Oy Vey!

Strange Fruit (and Assorted Nuts)

May 11, 2017

Ditto with the lynching of a black man named Ed Johnson in Chattanooga in 1906. Johnson had been convicted of the assault and rape of a white woman. The woman, who’d been choked from behind and rendered unconscious before the rape, did not see the face of her attacker, but knew from his hands that he was black. The new Democrat sheriff, who’d been elected on a pledge to combat “negro crime,” soon had a black man in custody, and the trial was one that I doubt any rational human would consider fair: Blacks were excluded from the jury, defense attorneys were threatened with lynching, evidence of Johnson’s alibi was excluded (his coworkers would have testified that he was at work the night of the rape, miles away from the crime scene), and, at one point during the trial, a juror actually attempted to kill Johnson inside the courtroom!

To no one’s surprise, Johnson was sentenced to hang.

In a very rare move by 1906 standards, the U.S. Supreme Court issued a temporary stay of execution. There were so many damn things wrong with the trial, even the court’s outright white-supremacist justices agreed that a stay was needed to decide if a new trial was warranted. A chest-thumping mob, abetted by the negro-fightin’ sheriff, decided to carry out the hanging anyway, because—just like the mob in the Frank lynching—the hangmen viewed their actions as legal. SCOTUS, like Governor Slaton in the Frank case, was refusing to enforce the law.
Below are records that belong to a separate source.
import Summits.QuantumFields.BalabanUV.Beta.D1BFx.GhostStencilDivergence

/-!
# `BalabanUV.Beta.D1BFx.GhostLegWard` — road «BF-x» for binder row D1, sub-leaf A4-leg-PARITY-gh (part 5b): THE FIRST-ORDER WARD SOCKET
# (W1) OF `FineHessianWard.bondSecondMoment_Pgh_eq_avgM2_of_laws` DISCHARGED FOR T6 v1's STENCIL AND T2's LEG —
# `(Ggh ∘ divV (Sgh n (c·n²) (c·a)) u) ∘ Ggh = Ggh ∘ X u − X u ∘ Ggh` with the generator `X u = (−c) • δ_u`, every `n ≥ 1`, `0 < a`, `c ∈ ℝ`

HONEST DEPENDENCY (page 1, mandatory): continuum YM on T⁴ ⇐ BetaPertH ∧ nine spine estimates (0/9 proved); BetaPertH ⇐ (D1) ∧ (D4) ∧
CAP+tail; G-an2-4 gates asym, D1 and NE2/3/4.  HONEST FRAMING (cell contract, verbatim): «discharging `BetaPertH` makes Bałaban's UV
stability UNCONDITIONAL — a real constructive-QFT result; it is NOT the continuum limit and NOT the Clay problem.»  THIS FILE DISCHARGES
NOTHING of D1 / BetaPertH: [folklore] bookkeeping — the resolvent identity on `ℤ⁴` for the typer's T2 leg `Ggh` (two-sided inverse of the
site matrix, `GhostLeg.tsum_Ggh_mul_AX` / `tsum_AX_mul_Ggh` BY NAME) applied to part 5a's operator statement `divV_Sgh_eq`.  No definition,
no `def … : Prop`, no citation, nothing printed; 0 binders of the hR root are touched.  It fills ONE hypothesis (`hW1`) of a LEAF-level END
of the road BF-x for leaf-04's ghost kernel; the other sockets of that END (`hW2`, `hSr` at `cQ ≠ 0`, `hTr`) are shown UNFILLABLE for T6 v1
as typed in parts 2–4 (GAPS § C-d1leaf01-g3-1) — so nothing of node R5 closes by this file.
ABSOLUTE RULE (cell charter, verbatim): «No internally-minted statement may enter as a cited fact. Every hypothesis is either
kernel-proved in this package or a verbatim quotation of a PUBLISHED theorem with page reference. The manuscript(s) under audit are NOT
citable for their own disputed steps — they are the thing under adjudication; programme-internal (2001/route/tribunal) claims are never
citable.»

CONTENT.
* §1 [folklore] finite-support summability of the site matrix's rows/columns against any kernel; the two contractions
  `Σ'_w Ggh x w·(O w u·[z=u] − [w=u]·O u z) = [z=u]·[x=u] − Ggh x u·O u z` (`comp_Ggh_comm_apply`) and
  `Σ'_z ([z=u]·[x=u] − Ggh x u·O u z)·Ggh z y = [x=u]·Ggh u y − Ggh x u·[y=u]` (`comm_resolvent_apply`).
* §2 [folklore] **`ward₁_Ggh`**: the END's `hW1` VERBATIM for `(cK, cQ) = (c·n², c·a)` and `X u = (−c) • genX u` (with part 4's
  `biLoc_genX` the END's `hX` holds for `X` with constant `|c|`, `biLoc_smul_genX`).  READING (prose): the kernel form of the typer's CHECK-N0
  units line «`(cK, cQ) = (n², a)` up to colour weight and sign» — (W1) holds exactly on the ray `cQ/cK = a/n²`, for the CORNER-rooted
  `Q′(U)`-jet as typed (gauge covariance does not see the root; parity does — parts 2–3).
Unit `b2b-balaban-beta-d1-formalise-leaf-01` (gen 3).
-/

noncomputable section

namespace Summit.QuantumFields.BalabanUV.Beta.D1BFx.GhostLegWard

open Finset
open scoped BigOperators
open Literature.MathematicalPhysics.QuantumFieldTheory.Balaban1983to89
open Literature.MathematicalPhysics.QuantumFieldTheory.Balaban1983to89.Beta
open B12Sec2to5 (l1)
open B6QGQLower276 (AX AX_symm)
open B5Hk103ScalarZd (nbhd AX_eq_zero_of_not_mem)
open ExpKernelCalculus (Site MKer BiLoc comp)
open KernelWard (divV)
open Summit.QuantumFields.BalabanUV.Beta.D1BFx.GhostLeg (Ggh tsum_Ggh_mul_AX tsum_AX_mul_Ggh)
open Summit.QuantumFields.BalabanUV.Beta.D1BFx.GhostStencil (Sgh)
open Summit.QuantumFields.BalabanUV.Beta.D1BFx.GhostStencilWard (genX genX_apply comp_genX_left comp_genX_right comp_unit_apply biLoc_genX)
open Summit.QuantumFields.BalabanUV.Beta.D1BFx.GhostStencilDivergence (Oker divV_Sgh_eq)

variable (n : ℕ) (a : ℝ)

/-! ## §1 Finite-support summability and the two contractions -/

/-- [folklore] `Oker` is the site matrix, entrywise. -/
theorem Oker_eq_AX (x z : Site 4) (p q : Unit) : Oker n a x z p q = AX (n - 1) a x z := rfl

/-- [folklore] A row of the site matrix against any function is a finitely supported, hence summable, family. -/
theorem summable_AX_row_mul (u : Site 4) (g : Site 4 → ℝ) : Summable fun z : Site 4 => AX (n - 1) a u z * g z :=
  summable_of_ne_finset_zero (s := nbhd (n - 1) u) fun z hz => by rw [AX_eq_zero_of_not_mem a hz, zero_mul]

/-- [folklore] A column of the (symmetric) site matrix against any function is summable. -/
theorem summable_mul_AX_col (u : Site 4) (g : Site 4 → ℝ) : Summable fun w : Site 4 => g w * AX (n - 1) a w u :=
  summable_of_ne_finset_zero (s := nbhd (n - 1) u) fun w hw => by rw [AX_symm, AX_eq_zero_of_not_mem a hw, mul_zero]

/-- [folklore] A one-point family is summable. -/
theorem summable_ite_point (u : Site 4) (g : Site 4 → ℝ) : Summable fun w : Site 4 => if w = u then g w else 0 :=
  summable_of_ne_finset_zero (s := ({u} : Finset (Site 4))) fun w hw => by
    rw [Finset.mem_singleton] at hw
    rw [if_neg hw]

/-- [folklore] **FIRST CONTRACTION**: `(Ggh ∘ (O ∘ δ_u − δ_u ∘ O))(x,z) = [z=u]·[x=u] − Ggh x u · O u z` (`Ggh ∘ O = 𝟙`, `GhostLeg.tsum_Ggh_mul_AX`). -/
theorem comp_Ggh_comm_apply [NeZero n] (ha : 0 < a) (u x z : Site 4) (p q : Unit) :
    comp (Ggh n a) (comp (Oker n a) (genX u) - comp (genX u) (Oker n a)) x z p q
      = (if z = u then (1 : ℝ) else 0) * (if x = u then 1 else 0) - Ggh n a x u () () * AX (n - 1) a u z := by
  rw [comp_unit_apply]
  have hf : ∀ w : Site 4, Ggh n a x w () () * (comp (Oker n a) (genX u) - comp (genX u) (Oker n a)) w z () ()
      = (if z = u then (1 : ℝ) else 0) * (Ggh n a x w () () * AX (n - 1) a w u)
        - (if w = u then Ggh n a x w () () * AX (n - 1) a u z else 0) := by
    intro w
    rw [Pi.sub_apply, Pi.sub_apply, Pi.sub_apply, Pi.sub_apply, comp_genX_right, comp_genX_left, Oker_eq_AX, Oker_eq_AX]
    by_cases hw : w = u
    · subst hw; rw [if_pos rfl, if_pos rfl]; ring
    · rw [if_neg hw, if_neg hw]; ring
  rw [tsum_congr hf, Summable.tsum_sub ((summable_mul_AX_col n a u _).mul_left _) (summable_ite_point u _), tsum_mul_left,
    tsum_Ggh_mul_AX n a ha x u () (), tsum_ite_eq]

/-- [folklore] **SECOND CONTRACTION**: `Σ'_z ([z=u]·[x=u] − Ggh x u·O u z)·Ggh z y = [x=u]·Ggh u y − Ggh x u·[y=u]` (`O ∘ Ggh = 𝟙`,
`GhostLeg.tsum_AX_mul_Ggh`). -/
theorem comm_resolvent_apply [NeZero n] (ha : 0 < a) (u x y : Site 4) :
    (∑' z : Site 4, ((if z = u then (1 : ℝ) else 0) * (if x = u then 1 else 0) - Ggh n a x u () () * AX (n - 1) a u z) * Ggh n a z y () ())
      = (if x = u then (1 : ℝ) else 0) * Ggh n a u y () () - Ggh n a x u () () * (if y = u then 1 else 0) := by
  have hf : ∀ z : Site 4, ((if z = u then (1 : ℝ) else 0) * (if x = u then 1 else 0) - Ggh n a x u () () * AX (n - 1) a u z) * Ggh n a z y () ()
      = (if z = u then (if x = u then (1 : ℝ) else 0) * Ggh n a z y () () else 0)
        - Ggh n a x u () () * (AX (n - 1) a u z * Ggh n a z y () ()) := by
    intro z
    by_cases hz : z = u
    · subst hz; rw [if_pos rfl, if_pos rfl]; ring
    · rw [if_neg hz, if_neg hz]; ring
  rw [tsum_congr hf, Summable.tsum_sub (summable_ite_point u _) ((summable_AX_row_mul n a u _).mul_left _), tsum_ite_eq, tsum_mul_left,
    tsum_AX_mul_Ggh n a ha u y () ()]
  by_cases hy : y = u
  · subst hy; rw [if_pos rfl]
  · rw [if_neg hy, if_neg (fun h : u = y => hy h.symm)]

/-! ## §2 The END's first-order Ward socket for the ghost sector -/

/-- [folklore] The END's `hX` shape for the scaled generator: `BiLoc ((−c) • genX u) u u |c| δ` (every real `δ`). -/
theorem biLoc_smul_genX (c : ℝ) (u : Site 4) (δ : ℝ) : BiLoc ((-c) • genX u) u u |c| δ := by
  intro x z p q
  have h := biLoc_genX u δ x z p q
  rw [Pi.smul_apply, Pi.smul_apply, Pi.smul_apply, Pi.smul_apply, smul_eq_mul, abs_mul, abs_neg]
  calc |c| * |genX u x z p q| ≤ |c| * (1 * Real.exp (-δ * (l1 (x - u) + l1 (z - u)))) :=
        mul_le_mul_of_nonneg_left h (abs_nonneg c)
    _ = |c| * Real.exp (-δ * (l1 (x - u) + l1 (z - u))) := by rw [one_mul]

/-- [folklore] **(W1) FOR T2's GHOST LEG AND T6 v1's STENCIL** — the hypothesis `hW1` of `FineHessianWard.bondSecondMoment_Pgh_eq_avgM2_of_laws`
VERBATIM at the weights `(cK, cQ) = (c·n², c·a)` with the generator family `X u := (−c) • genX u`:
`(Ggh ∘ divV (Sgh n (c·n²) (c·a)) u) ∘ Ggh = Ggh ∘ X u − X u ∘ Ggh` (`0 < a`, every `n ≥ 1`, every real `c`). -/
theorem ward₁_Ggh [NeZero n] (ha : 0 < a) (c : ℝ) (u : Site 4) :
    comp (comp (Ggh n a) (divV (Sgh n (c * (n : ℝ) ^ 2) (c * a)) u)) (Ggh n a)
      = comp (Ggh n a) ((-c) • genX u) - comp ((-c) • genX u) (Ggh n a) := by
  rw [divV_Sgh_eq, KernelReflection.comp_smul_right, KernelReflection.comp_smul_left, KernelReflection.comp_smul_right,
    KernelReflection.comp_smul_left]
  funext x y p q
  obtain rfl : p = () := Subsingleton.elim _ _
  obtain rfl : q = () := Subsingleton.elim _ _
  rw [Pi.smul_apply, Pi.smul_apply, Pi.smul_apply, Pi.smul_apply, smul_eq_mul, Pi.sub_apply, Pi.sub_apply, Pi.sub_apply,
    Pi.sub_apply, Pi.smul_apply, Pi.smul_apply, Pi.smul_apply, Pi.smul_apply, Pi.smul_apply, Pi.smul_apply, Pi.smul_apply,
    Pi.smul_apply, smul_eq_mul, smul_eq_mul, comp_genX_right, comp_genX_left,
    comp_unit_apply (comp (Ggh n a) _) (Ggh n a)]
  have hf : ∀ z : Site 4, comp (Ggh n a) (comp (Oker n a) (genX u) - comp (genX u) (Oker n a)) x z () () * Ggh n a z y () ()
      = ((if z = u then (1 : ℝ) else 0) * (if x = u then 1 else 0) - Ggh n a x u () () * AX (n - 1) a u z) * Ggh n a z y () () :=
    fun z => by rw [comp_Ggh_comm_apply n a ha]
  rw [tsum_congr hf, comm_resolvent_apply n a ha]
  ring

end Summit.QuantumFields.BalabanUV.Beta.D1BFx.GhostLegWard

end
set_option backward.isDefEq.respectTransparency false in
/-- **The comparison commutes with reduction of coefficients**: for `φ : S ↠ R = S/(a)` with an
exact pair `(a, b)` (the transition `ℤ/ℓᵐ⁺¹ ↠ ℤ/ℓᵐ` of the `ℓ`-adic tower), the reduction
`ρ : Hⁿ_S(X, S) → Hⁿ_R(X, R)` of `LinearCohomologyChangeOfRings.lean` corresponds, under the
comparisons `Hⁿ_S(X, S) → Hⁿ(X, S_X)`, `Hⁿ_R(X, R) → Hⁿ(X, R_X)` with Mathlib's `Sheaf.H`, to
`Hⁿ` of the map of constant sheaves `S_X → R_X` induced by `φ`. [folklore] -/
theorem toAbCohomology_reductionMap (hφ : Function.Surjective φ) {a b : S}
    (hker : RingHom.ker φ = Ideal.span {a}) (hab : a * b = 0)
    (ha : ∀ s : S, s * a = 0 → ∃ t, s = t * b) (hb : ∀ s : S, s * b = 0 → ∃ t, s = t * a)
    (n : ℕ) (x : linearCohomology S (constantSheafSelf J S) n) :
    Sheaf.H.map (toAbSheafConstantSheafIso J R).hom n
        (toAbCohomology J hT (constantSheafSelf J R) n (reductionMap φ hT hφ hker hab ha hb n x)) =
      Sheaf.H.map ((constantSheaf J AddCommGrpCat.{w}).map (AddCommGrpCat.ofHom φ.toAddMonoidHom)) n
        (Sheaf.H.map (toAbSheafConstantSheafIso J S).hom n
          (toAbCohomology J hT (constantSheafSelf J S) n x)) := by
  rw [toAbCohomology_trans hT φ, changeOfRingsMap_reductionMap, toAbCohomology_map,
    ← Sheaf.H.map_comp_apply, ← Sheaf.H.map_comp_apply, ← Sheaf.H.map_comp_apply,
    ← toAbSheaf_map_changeOfRingsUnit J hT φ, Iso.hom_inv_id_assoc]

end ReductionSquare

/-! ### Towers: `lim` of levelwise additive equivalences -/

section TowerEquiv

variable {A B : ℕ → Type v} [∀ m, AddCommGroup (A m)] [∀ m, AddCommGroup (B m)]
  {f : ∀ m, A (m + 1) →+ A m} {g : ∀ m, B (m + 1) →+ B m}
Thus it was left up to the good folks and their strong ropes to be the law’s true representative. The mob was not defying the law but protecting it.

In reality, Governor Slaton acted well within his proper legal authority when he commuted Leo Frank’s death sentence, and SCOTUS acted well within its proper legal authority when it issued a stay of Ed Johnson’s execution. But the mob didn’t care, because the mob—encouraged by local politicians and community leaders—managed to convince itself that its actions were legal and just. And so it is with today’s millennial anti-free-speech lynch mobbers, who storm campuses, set things on fire, make death threats, beat people up, and employ all manner of violence and intimidation to censor opinions and silence opponents. These fanatics have been convinced by leftist professors and politicians that “hate speech” is illegal, and therefore, when it’s allowed on campus, it’s the university that’s violating the law. The mob is only trying to see that the law is respected and enforced; the mob is using force to prevent the commission of a crime. This twisted mindset is the direct result of the misinformation spread by people like Dean.

This is how rights can be lost, even in a nation with a constitution that protects all political speech, no matter how controversial or offensive. If enough people begin to believe that “hate speech” (itself a subjective and vague term) is illegal, it will, in a way, become outlawed, in a de facto sense, by the people themselves, who will come to fear violating a law that doesn’t exist. This is how you bypass the need for anti-speech laws; just convince everyone that we already have them. Keep repeating the mantra “hate speech is not protected speech,” keep purposely confusing political speech with speech that can be regulated (like pornography), and keep telling lies about the meaning and scope of the legal principle of “fighting words.”

So, in sober retrospect, I do feel the need to amend my tweets to Howard Dean. He may be a fucking moron, but that’s not the worst thing about him. I should have added that he’s a dangerous fucking moron. So, my apologies, Mr. Governor…I was in error. It’s not your stupidity that should alarm us, but your reckless indifference to the harm it’s causing and the damage it’s doing to our nation.

Can you forgive me?

I truly hope the answer is a resounding “Yeaaaaahhhh!